#2.1使用多个界定符分割字符串

In [207]:
import re
line = 'asdf fjdk; afed, fjek,asdf, foo'
#分隔符可以是逗号(,)， 分号(;)或者是空格， 并且后面紧跟着任意个的空格
re.split(r'[;,\s]\s', line)

['asdf fjdk', 'afed', 'fjek,asdf', 'foo']

In [208]:
#使用括号捕获分组会让匹配文本也出现在结果中
fields = re.split(r'(;|,|\s)\s*', line)

fields

['asdf', ' ', 'fjdk', ';', 'afed', ',', 'fjek', ',', 'asdf', ',', 'foo']

In [209]:
values = fields[::2] #从第一个元素每隔两个取值
delimiters = fields[1::2] + [''] #从第二个元素开始每隔两个取值

#重新组成新的字符串
''.join(v+d for v, d in zip(values, delimiters))


'asdf fjdk;afed,fjek,asdf,foo'

#2.2字符串开头或结尾匹配

In [210]:
filename = 'stam.txt'
print(filename.endswith('.txt'))
print(filename.startswith('file:'))


True
False


In [211]:
import os
file_names = os.listdir('.')
print(file_names)
#检查多种匹配可能
[name for name in file_names if name.endswith(('.py', '.md'))]


['.git', '.idea', 'first.py', 'FirstChapter.ipynb', 'README.md', 'SecondChapter.ipynb', '__pycache__']


['first.py', 'README.md']

In [212]:
#注意with函数要进行多值匹配时传入元组
from urllib.request import urlopen

def read_data(name):
    if name.startswith(('http', 'https:', 'ftp:')):
        return  urlopen(name).read()
    else:
        with open(name) as f:
            return f.read()

choices = ['http:', 'ftp:']
url = 'http://www.python.org'
url.startswith(tuple(choices))



True

In [213]:
#开头结尾匹配还可以使用字符串切片检查
filename = 'spam.txt'
filename[-4:] == '.txt'


True

#2.3用Shell通配符匹配字符串

In [214]:
from fnmatch import fnmatch, fnmatchcase

print(fnmatch('foo.txt', '*.txt'))
print(fnmatch('foo.txt', '?oo.txt'))
print(fnmatch('Dat45.txt', 'Dat[0-9]*.txt'))


True
True
True


In [215]:
#如果对大小写在意，可以用fnmatchcase实现完全大小写匹配
print(fnmatchcase('foo.txt', '*.TXT'))
print(fnmatch('foo.txt', '*.txt'))


False
True


In [216]:
addresses = [
'5412 N CLARK ST',
'1039 W GRANVILLE AVE',
'2122 N CLARK ST',
'4802 N BROADWAY',
]

[addr for addr in addresses if fnmatch(addr, '*ST')]

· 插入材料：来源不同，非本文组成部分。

import Mathlib
import Summits.Ventures.PercRepro2.K2nPointSplitRefutation

/-!
# (PS) is FALSE: `PointSplitBHK` fails on `K_{2,21}` with a pendant leaf at the hub
(blind cell PercRepro2, night-3 g27, 2026-08-29; `proofs/NIGHT3-CERT.md` §36.11)

`K_{2,n}` plus a pendant leaf `w` attached to the hub `v = 1` by an edge of weight `q`.  The leaf
never mediates a connection, so connectivity among the old vertices is that of `K_{2,n}`
(`conn_old_iff`), and `w ∈ C_s` iff the leaf edge is open and `s ↔ v` (`w_mem_cluster_iff`).
Expectations over the extended configuration space split on the leaf edge (`expect_ext`), and with
the split point `w` the four expectations of the cross form `M(1_{w ∈ C_s}, 1_{w ∉ C_s})` of
`CovForm.PointSplit.PointSplitBHK` are `q`-multiples of the closed forms of `K_{2,n}`:
`M(1_w, 1_w̄) = q·Φ − 2q²·S_u` with `Φ = psForm n a` the (PS1) form and `S_u` the `u`-class slack.
At `n = 21`, `a = 10`, `q = 1/1000` the value is `−266179767235917869191 / 9671406556917033397649408000000 < 0`
(`not_pointSplitBHK_K2_21_leaf`): the candidate (PS) of `PointSplitBHK.lean` (§32.3) is refuted in
the kernel.  Own work; standard axioms.
-/

namespace Summit.Ventures.PercRepro2

namespace K2nLeaf

open K2n

/-- The old vertices of `K_{2,n}` inside the extended vertex type. -/
def old {n : ℕ} (x : Fin (n + 2)) : Fin (n + 3) := Fin.castSucc x

/-- The pendant leaf. -/
def w (n : ℕ) : Fin (n + 3) := Fin.last (n + 2)

/-- `old` is injective. -/
lemma old_injective {n : ℕ} : Function.Injective (old (n := n)) := Fin.castSucc_injective _

/-- The leaf is not an old vertex. -/
lemma old_ne_w {n : ℕ} (x : Fin (n + 2)) : old x ≠ w n := Fin.castSucc_lt_last x |>.ne

/-- Every vertex is old or the leaf. -/
lemma eq_old_or_w {n : ℕ} (z : Fin (n + 3)) : (∃ x, z = old x) ∨ z = w n :=
  Fin.eq_castSucc_or_eq_last z

/-- The edges: `some e` the edges of `K_{2,n}`, `none` the leaf edge `{v, w}`. -/
def ends' (n : ℕ) : Option (Fin n × Bool) → Sym2 (Fin (n + 3)) :=
  fun e => match e with
    | none => s(old 1, w n)
    | some e => Sym2.map old (ends n e)

/-- The leaf edge. -/
@[simp] lemma ends'_none {n : ℕ} : ends' n none = s(old 1, w n) := rfl

/-- An old edge. -/
@[simp] lemma ends'_some {n : ℕ} (e : Fin n × Bool) : ends' n (some e) = Sym2.map old (ends n e) :=
  rfl

/-- Extending a configuration of `K_{2,n}` by the state `b` of the leaf edge. -/
def ext {n : ℕ} (ω : Config (Fin n × Bool)) (b : Bool) : Config (Option (Fin n × Bool)) :=
  fun e => match e with
    | none => b
    | some e => ω e

/-- Evaluation of `ext` at the leaf edge. -/
@[simp] lemma ext_none {n : ℕ} (ω : Config (Fin n × Bool)) (b : Bool) : ext ω b none = b := rfl

/-- Evaluation of `ext` at an old edge. -/
@[simp] lemma ext_some {n : ℕ} (ω : Config (Fin n × Bool)) (b : Bool) (e : Fin n × Bool) :
    ext ω b (some e) = ω e := rfl

/-- Open adjacency in the extended graph. -/
lemma openAdj'_iff {n : ℕ} (ω : Config (Fin n × Bool)) (b : Bool) (x y : Fin (n + 3)) :
    OpenAdj (ends' n) (ext ω b) x y ↔
      (∃ x' y', x = old x' ∧ y = old y' ∧ OpenAdj (ends n) ω x' y') ∨
      (b = true ∧ ((x = old 1 ∧ y = w n) ∨ (x = w n ∧ y = old 1))) := by
  constructor
  · rintro ⟨e, he, hends⟩
    cases e with
    | none =>
      right
      refine ⟨he, ?_⟩
      rw [ends'_none, Sym2.eq_iff] at hends
      rcases hends with ⟨h1, h2⟩ | ⟨h1, h2⟩
      · exact Or.inl ⟨h1.symm, h2.symm⟩
      · exact Or.inr ⟨h2.symm, h1.symm⟩
    | some e =>
      left
      rw [ends'_some] at hends
      obtain ⟨x', y', hxy⟩ : ∃ x' y', ends n e = s(x', y') := by
        rcases e with ⟨ℓ, b'⟩
        cases b'
        · exact ⟨0, leaf ℓ, rfl⟩
        · exact ⟨leaf ℓ, 1, rfl⟩
      rw [hxy, Sym2.map_mk, Sym2.eq_iff] at hends
      rcases hends with ⟨h1, h2⟩ | ⟨h1, h2⟩
      · exact ⟨x', y', h1.symm, h2.symm, e, he, hxy⟩
      · exact ⟨y', x', h2.symm, h1.symm, e, he, by rw [hxy, Sym2.eq_swap]⟩
  · rintro (⟨x', y', rfl, rfl, e, he, hxy⟩ | ⟨hb, ⟨rfl, rfl⟩ | ⟨rfl, rfl⟩⟩)
    · exact ⟨some e, he, by rw [ends'_some, hxy, Sym2.map_mk]⟩
    · exact ⟨none, hb, rfl⟩
    · exact ⟨none, hb, by rw [ends'_none, Sym2.eq_swap]⟩

/-- **Closure**: everything connected to an old vertex `x` in the extended graph is an old vertex
connected to `x` in `K_{2,n}`, or the leaf when its edge is open and `x ↔ v`. -/
lemma mem_cluster_ext {n : ℕ} (ω : Config (Fin n × Bool)) (b : Bool) (x : Fin (n + 2))
    {z : Fin (n + 3)} (hz : z ∈ cluster (ends' n) (ext ω b) (old x)) :
    (∃ x', z = old x' ∧ Conn (ends n) ω x x') ∨ (z = w n ∧ b = true ∧ Conn (ends n) ω x 1) := by
  let S : Set (Fin (n + 3)) :=
    {z | (∃ x', z = old x' ∧ Conn (ends n) ω x x') ∨ (z = w n ∧ b = true ∧ Conn (ends n) ω x 1)}
  have hS : ∀ y ∈ S, ∀ y', (openGraph (ends' n) (ext ω b)).Adj y y' → y' ∈ S := by
    intro y hy y' hyy'
    rw [openGraph_adj] at hyy'
    obtain ⟨-, hadj⟩ := hyy'
    rw [openAdj'_iff] at hadj
    rcases hadj with ⟨a, c, rfl, rfl, hac⟩ | ⟨hb, ⟨rfl, rfl⟩ | ⟨rfl, rfl⟩⟩
    · rcases hy with ⟨a', ha', hconn⟩ | ⟨hw, -, -⟩
      · have := old_injective ha'
        subst this
        exact Or.inl ⟨c, rfl, conn_trans hconn (conn_of_openAdj hac)⟩
      · exact absurd hw (old_ne_w a)
    · rcases hy with ⟨a', ha', hconn⟩ | ⟨hw, -, -⟩
      · have := old_injective ha'
        subst this
        exact Or.inr ⟨rfl, hb, hconn⟩
      · exact absurd hw (old_ne_w 1)
    · rcases hy with ⟨a', ha', -⟩ | ⟨-, -, hconn⟩
      · exact absurd ha'.symm (old_ne_w a')
      · exact Or.inl ⟨1, rfl, hconn⟩
  exact mem_of_conn_of_closed hS (Or.inl ⟨x, rfl, conn_refl _ _ _⟩) hz

/-- Connectivity among old vertices is that of `K_{2,n}`. -/
theorem conn_old_iff {n : ℕ} (ω : Config (Fin n × Bool)) (b : Bool) (x y : Fin (n + 2)) :
    Conn (ends' n) (ext ω b) (old x) (old y) ↔ Conn (ends n) ω x y := by
  constructor
  · intro h
    rcases mem_cluster_ext ω b x h with ⟨y', hy', hc⟩ | ⟨hw, -, -⟩
    · have := old_injective hy'
      subst this
      exact hc
    · exact absurd hw (old_ne_w y)
  · intro h
    rw [Conn, SimpleGraph.reachable_iff_reflTransGen] at h ⊢
    induction h with
    | refl => exact Relation.ReflTransGen.refl
    | tail _ hxy ih =>
      refine Relation.ReflTransGen.tail ih ?_
      rw [openGraph_adj] at hxy ⊢
      obtain ⟨hne, hadj⟩ := hxy
      exact ⟨fun h => hne (old_injective h), (openAdj'_iff ω b _ _).2 (Or.inl ⟨_, _, rfl, rfl, hadj⟩)⟩

/-- The leaf lies in `C_s` iff its edge is open and `s ↔ v`. -/
theorem w_mem_cluster_iff {n : ℕ} (ω : Config (Fin n × Bool)) (b : Bool) :
    w n ∈ cluster (ends' n) (ext ω b) (old 0) ↔ (b = true ∧ Conn (ends n) ω 0 1) := by
  constructor
  · intro h
    rcases mem_cluster_ext ω b 0 h with ⟨x', hx', -⟩ | ⟨-, hb, hc⟩
    · exact absurd hx'.symm (old_ne_w x')
    · exact ⟨hb, hc⟩
  · rintro ⟨hb, hc⟩
    have h1 : Conn (ends' n) (ext ω b) (old 0) (old 1) := (conn_old_iff ω b 0 1).2 hc
    have h2 : OpenAdj (ends' n) (ext ω b) (old 1) (w n) :=
      (openAdj'_iff ω b _ _).2 (Or.inr ⟨hb, Or.inl ⟨rfl, rfl⟩⟩)
    exact conn_trans h1 (conn_of_openAdj h2)

/-- Every extended configuration is an `ext`. -/
lemma exists_ext {n : ℕ} (ω' : Config (Option (Fin n × Bool))) :
    ∃ ω b, ω' = ext ω b := by
  refine ⟨fun e => ω' (some e), ω' none, funext fun e => ?_⟩
  cases e <;> rfl

/-! ## The weights and the expectation split on the leaf edge -/

/-- Weight `1/2` on the route edges and `q` on the leaf edge. -/
def pLeaf (n : ℕ) (q : ℚ) : Option (Fin n × Bool) → ℚ :=
  fun e => match e with
    | none => q
    | some _ => 1 / 2

/-- `pLeaf` is admissible for `0 ≤ q ≤ 1`. -/
lemma isProbVec_pLeaf (n : ℕ) {q : ℚ} (h0 : 0 ≤ q) (h1 : q ≤ 1) : IsProbVec (pLeaf n q) := by
  refine ⟨fun e => ?_, fun e => ?_⟩ <;> cases e <;> norm_num [pLeaf, h0, h1]

/-- The weight of an extended configuration. -/
lemma weight_pLeaf {n : ℕ} (q : ℚ) (ω : Config (Fin n × Bool)) (b : Bool) :
    weight (pLeaf n q) (ext ω b) = edgeFactor q b * (1 / 4 : ℚ) ^ n := by
  unfold weight
  rw [Fintype.prod_option]
  simp only [ext_none, ext_some, pLeaf]
  congr 1
  have := weight_half (n := n) ω
  unfold weight at this
  simpa [half] using this

/-- **The expectation splits on the leaf edge.** -/
theorem expect_ext {n : ℕ} (q : ℚ) (f : Config (Option (Fin n × Bool)) → ℚ) :
    expect (pLeaf n q) f =
      q * expect (half n) (fun ω => f (ext ω true)) +
        (1 - q) * expect (half n) (fun ω => f (ext ω false)) := by
  unfold expect
  rw [Fintype.sum_equiv (Equiv.piOptionEquivProd (α := Fin n × Bool) (β := fun _ => Bool))
    (fun ω' => weight (pLeaf n q) ω' * f ω')
    (fun x => weight (pLeaf n q) (ext x.2 x.1) * f (ext x.2 x.1)) (fun ω' => by
      obtain ⟨ω, b, rfl⟩ := exists_ext ω'
      rfl)]
  rw [Fintype.sum_prod_type, Fintype.sum_bool]
  simp only [weight_pLeaf, weight_half, edgeFactor_true, edgeFactor_false, Finset.mul_sum]
  refine congrArg₂ _ (Finset.sum_congr rfl fun ω _ => by ring) (Finset.sum_congr rfl fun ω _ => by ring)

/-! ## The functionals and the four expectations -/

/-- The leaf `ℓ` of `K_{2,n}` as a vertex of the extended graph. -/
def leaf' {n : ℕ} (ℓ : Fin n) : Fin (n + 3) := old (leaf ℓ)

open Classical in
/-- The principal functional of the leaves `B` on the extended vertex set. -/
noncomputable def FA' {n : ℕ} (B : Finset (Fin n)) : Set (Fin (n + 3)) → ℚ :=
  fun S => if ∀ ℓ ∈ B, leaf' ℓ ∈ S then 1 else 0

/-- `FA'` is increasing. -/
lemma monotone_FA' {n : ℕ} (B : Finset (Fin n)) : Monotone (FA' B) := by
  intro S T hST
  unfold FA'
  split_ifs with h1 h2 <;> norm_num
  exact h2 fun ℓ hℓ => hST (h1 ℓ hℓ)

/-- `FA'` is nonnegative. -/
lemma FA'_nonneg {n : ℕ} (B : Finset (Fin n)) (S : Set (Fin (n + 3))) : 0 ≤ FA' B S := by
  unfold FA'
  split_ifs <;> norm_num

/-- On the cluster of `s` the extended functional is the old one. -/
lemma FA'_cluster {n : ℕ} (B : Finset (Fin n)) (ω : Config (Fin n × Bool)) (b : Bool) :
    FA' B (cluster (ends' n) (ext ω b) (old 0)) = FA B (cluster (ends n) ω 0) := by
  unfold FA' FA
  have h : ∀ ℓ, leaf' ℓ ∈ cluster (ends' n) (ext ω b) (old 0) ↔ leaf ℓ ∈ cluster (ends n) ω 0 :=
    fun ℓ => conn_old_iff ω b 0 (leaf ℓ)
  by_cases hP : ∀ ℓ ∈ B, leaf ℓ ∈ cluster (ends n) ω 0
  · rw [if_pos hP, if_pos (fun ℓ hℓ => (h ℓ).2 (hP ℓ hℓ))]
  · rw [if_neg hP, if_neg (fun hall => hP fun ℓ hℓ => (h ℓ).1 (hall ℓ hℓ))]

/-- The indicator of `{w ∈ C_s}` on an extended configuration. -/
lemma indicator_w_apply {n : ℕ} (ω : Config (Fin n × Bool)) (b : Bool) :
    (connEvent (ends' n) (old 0) (w n)).indicator (1 : Config (Option (Fin n × Bool)) → ℚ)
        (ext ω b) =
      (if b then 1 else 0) * (if Conn (ends n) ω 0 1 then 1 else 0) := by
  by_cases h : w n ∈ cluster (ends' n) (ext ω b) (old 0)
  · rw [Set.indicator_of_mem (show ext ω b ∈ connEvent (ends' n) (old 0) (w n) from h)]
    obtain ⟨hb, hc⟩ := (w_mem_cluster_iff ω b).1 h
    simp [hb, hc]
  · rw [Set.indicator_of_notMem (show ext ω b ∉ connEvent (ends' n) (old 0) (w n) from h)]
    rw [w_mem_cluster_iff] at h
    push Not at h
    cases b
    · simp
    · simp [h rfl]

/-- The indicator of `{w ∉ C_s}` on an extended configuration. -/
lemma indicator_w_compl_apply {n : ℕ} (ω : Config (Fin n × Bool)) (b : Bool) :
    ((connEvent (ends' n) (old 0) (w n))ᶜ).indicator (1 : Config (Option (Fin n × Bool)) → ℚ)
        (ext ω b) =
      1 - (if b then 1 else 0) * (if Conn (ends n) ω 0 1 then 1 else 0) := by
  rw [← indicator_w_apply]
  by_cases h : ext ω b ∈ connEvent (ends' n) (old 0) (w n)
  · rw [Set.indicator_of_notMem (show ext ω b ∉ (connEvent (ends' n) (old 0) (w n))ᶜ from
      fun h' => h' h), Set.indicator_of_mem h]
    simp
  · rw [Set.indicator_of_mem (show ext ω b ∈ (connEvent (ends' n) (old 0) (w n))ᶜ from h),
      Set.indicator_of_notMem h]
    simp

/-- `F'_A · F'_{Aᶜ} = F'_{univ}`. -/
lemma FA'_mul_FA'_compl {n : ℕ} (A : Finset (Fin n)) (S : Set (Fin (n + 3))) :
    FA' A S * FA' Aᶜ S = FA' Finset.univ S := by
  unfold FA'
  by_cases h : ∀ ℓ ∈ (Finset.univ : Finset (Fin n)), leaf' ℓ ∈ S
  · rw [if_pos h, if_pos (fun ℓ _ => h ℓ (Finset.mem_univ ℓ)),
      if_pos (fun ℓ _ => h ℓ (Finset.mem_univ ℓ))]
    norm_num
  · rw [if_neg h]
    push Not at h
    obtain ⟨ℓ₀, -, hℓ₀⟩ := h
    by_cases hA : ℓ₀ ∈ A
    · rw [if_neg (show ¬ ∀ ℓ ∈ A, leaf' ℓ ∈ S from fun hall => hℓ₀ (hall ℓ₀ hA)), zero_mul]
    · rw [if_neg (show ¬ ∀ ℓ ∈ Aᶜ, leaf' ℓ ∈ S from
        fun hall => hℓ₀ (hall ℓ₀ (Finset.mem_compl.2 hA))), mul_zero]

/-- `E'[F'_B · 1_{w ∈ C}] = q · E[F_B · 1_{s ↔ v}]`. -/
lemma expect_FA'_w {n : ℕ} (q : ℚ) (B : Finset (Fin n)) :
    expect (pLeaf n q) (fun ω' => FA' B (cluster (ends' n) ω' (old 0)) *
        (connEvent (ends' n) (old 0) (w n)).indicator 1 ω') =
      q * expect (half n) (fun ω => FA B (cluster (ends n) ω 0) *
        (if Conn (ends n) ω 0 1 then (1 : ℚ) else 0)) := by
  rw [expect_ext]
  simp only [FA'_cluster, indicator_w_apply, Bool.false_eq_true, if_true, if_false, one_mul,
    zero_mul, mul_zero, expect_const, add_zero]

/-- `E'[F'_B · 1_{w ∉ C}] = E[F_B] − q · E[F_B · 1_{s ↔ v}]`. -/
lemma expect_FA'_wc {n : ℕ} (q : ℚ) (B : Finset (Fin n)) :
    expect (pLeaf n q) (fun ω' => FA' B (cluster (ends' n) ω' (old 0)) *
        ((connEvent (ends' n) (old 0) (w n))ᶜ).indicator 1 ω') =
      expect (half n) (fun ω => FA B (cluster (ends n) ω 0)) -
        q * expect (half n) (fun ω => FA B (cluster (ends n) ω 0) *
          (if Conn (ends n) ω 0 1 then (1 : ℚ) else 0)) := by
  rw [expect_ext]
  simp only [FA'_cluster, indicator_w_compl_apply, Bool.false_eq_true, if_true, if_false, one_mul,
    zero_mul, sub_zero, mul_one]
  rw [show (fun ω => FA B (cluster (ends n) ω 0) * (1 - if Conn (ends n) ω 0 1 then (1 : ℚ) else 0)) =
      (fun ω => FA B (cluster (ends n) ω 0) -
        FA B (cluster (ends n) ω 0) * (if Conn (ends n) ω 0 1 then (1 : ℚ) else 0)) from
      funext fun ω => by ring, expect_sub']
  ring

/-- `P'(w ∈ C) = q · P(s ↔ v)`. -/
lemma expect_one_w {n : ℕ} (q : ℚ) :
    expect (pLeaf n q) (fun ω' => (1 : ℚ) * (connEvent (ends' n) (old 0) (w n)).indicator 1 ω') =
      q * expect (half n) (fun ω => if Conn (ends n) ω 0 1 then (1 : ℚ) else 0) := by
  rw [expect_ext]
  simp only [indicator_w_apply, Bool.false_eq_true, if_true, if_false, one_mul, zero_mul,
    mul_zero, expect_const, add_zero]

/-- `P'(w ∉ C) = 1 − q · P(s ↔ v)`. -/
lemma expect_one_wc {n : ℕ} (q : ℚ) :
    expect (pLeaf n q) (fun ω' => (1 : ℚ) * ((connEvent (ends' n) (old 0) (w n))ᶜ).indicator 1 ω') =
      1 - q * expect (half n) (fun ω => if Conn (ends n) ω 0 1 then (1 : ℚ) else 0) := by
  rw [expect_ext]
  simp only [indicator_w_compl_apply, Bool.false_eq_true, if_true, if_false, one_mul, zero_mul,
    sub_zero, mul_one, expect_const]
  rw [show (fun ω => (1 : ℚ) - if Conn (ends n) ω 0 1 then (1 : ℚ) else 0) =
      (fun ω => (1 : ℚ) - (if Conn (ends n) ω 0 1 then (1 : ℚ) else 0)) from rfl, expect_sub',
    expect_const]
  ring

/-- **(PS) is false**: on `K_{2,21}` with a pendant leaf `w` at the hub (leaf edge weight
`1/1000`, route edges `1/2`), `X = Y = ∅`, the split point `w` and the principal functionals of
the `10 + 11` split, the cross form `M(1_{w ∈ C_s}, 1_{w ∉ C_s})` of
`CovForm.PointSplit.PointSplitBHK` is negative
(`= −266179767235917869191 / 9671406556917033397649408000000 ≈ −2.75 × 10⁻¹¹`). -/
theorem not_pointSplitBHK_K2_21_leaf :
    ¬ CovForm.PointSplit.PointSplitBHK (R := ℚ) (ends' 21) (old 0) := by
  intro h
  have hv := h (pLeaf 21 (1 / 1000)) (isProbVec_pLeaf 21 (by norm_num) (by norm_num)) ∅ ∅ (w 21)
    (FA' (leftLeaves 21 10)) (FA' (leftLeaves 21 10)ᶜ) (monotone_FA' _) (monotone_FA' _)
    (FA'_nonneg _) (FA'_nonneg _)
  unfold CovForm.PointSplit.mixedFormW at hv
  simp only [Finset.inter_self, Finset.union_self, CovForm.PointSplit.wExpect_empty,
    FA'_mul_FA'_compl, expect_FA'_w, expect_FA'_wc, expect_one_w, expect_one_wc, expect_FA_conn,
    expect_FA, expect_conn, Finset.card_univ, Fintype.card_fin] at hv
  have hc : (leftLeaves 21 10).card = 10 := by decide
  have hc' : (leftLeaves 21 10)ᶜ.card = 11 := by decide
  rw [hc, hc'] at hv
  norm_num at hv

end K2nLeaf

end Summit.Ventures.PercRepro2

['5412 N CLARK ST', '2122 N CLARK ST']

#2.4字符串匹配和搜索

In [217]:
text = 'yeah, but no, but yeah, but no, but yeah'
print(text.startswith('yeah'))
print(text.endswith('yeah'))
#查找第一个no出现的位置
text.find('no')

True
True


10

In [218]:
import re
text1 = '11/27/2012'
text2 = 'Nov 27, 2012'
#简单匹配\d+意味着匹配一个或多个数字
if re.match(r'\d+/\d+/\d+', text1):
    print('yes')
else:
    print('no')

if re.match(r'\d+/\d+/\d+', text2):
    print('yes')
else:
    print('no')

yes
no


In [219]:
# 多次匹配，应该将模式字符串编译为模式对象
datepat = re.compile(r'\d+/\d+/\d+')
if datepat.match(text1):
    print('yes')
else:
    print('no')

yes


In [220]:
text = 'Today is 11/27/2012. PyCon starts 3/13/2013.'
datepat.findall(text)


['11/27/2012', '3/13/2013']

In [221]:
#定义正则表达式用()捕获分组
datepat = re.compile(r'(\d+)/(\d+)/(\d+)')
m = datepat.match('11/27/2012')
print(m.group(0))
print(m.group(1))
print(m.group(2))
print(m.group(3))
print(m.groups())
month, day, year = m.groups()
print(month + day + year)
for month, day, year in datepat.findall(text):
    #注意s和r的差别
    print('{!s}-{!r}-{!r}'.format(year,month,day))



11/27/2012
11
27
2012
('11', '27', '2012')
11272012
2012-'11'-'27'
2013-'3'-'13'


In [222]:
#findall() 方法会搜索文本并以列表形式返回所有的匹配。 如果你想以迭代方式返回匹配， 可以使用
#finditer() 方法来代替
for m in datepat.finditer(text):
    print(m.groups())


('11', '27', '2012')
('3', '13', '2013')


In [223]:
#如果只想做一次文本匹配搜索，可以略过编译部分直接re模块
re.findall(r'(\d+)/(\d+)/(\d+)', text)


[('11', '27', '2012'), ('3', '13', '2013')]

#2.5字符串搜索和替换

In [224]:
text = 'yeah, but no, but yeah, but no, but yeah'
text.replace('yeah', 'yep')


'yep, but no, but yep, but no, but yep'

In [225]:
text = 'Today is 11/27/2012. PyCon starts 3/13/2013.'
import re
#第一个参数是被匹配的模式， 第二个参数是替换模式。 反斜杠数字比如3指向前面模式的捕获组号
re.sub(r'(\d+)/(\d+)/(\d+)', r'\3-\1-\2',text)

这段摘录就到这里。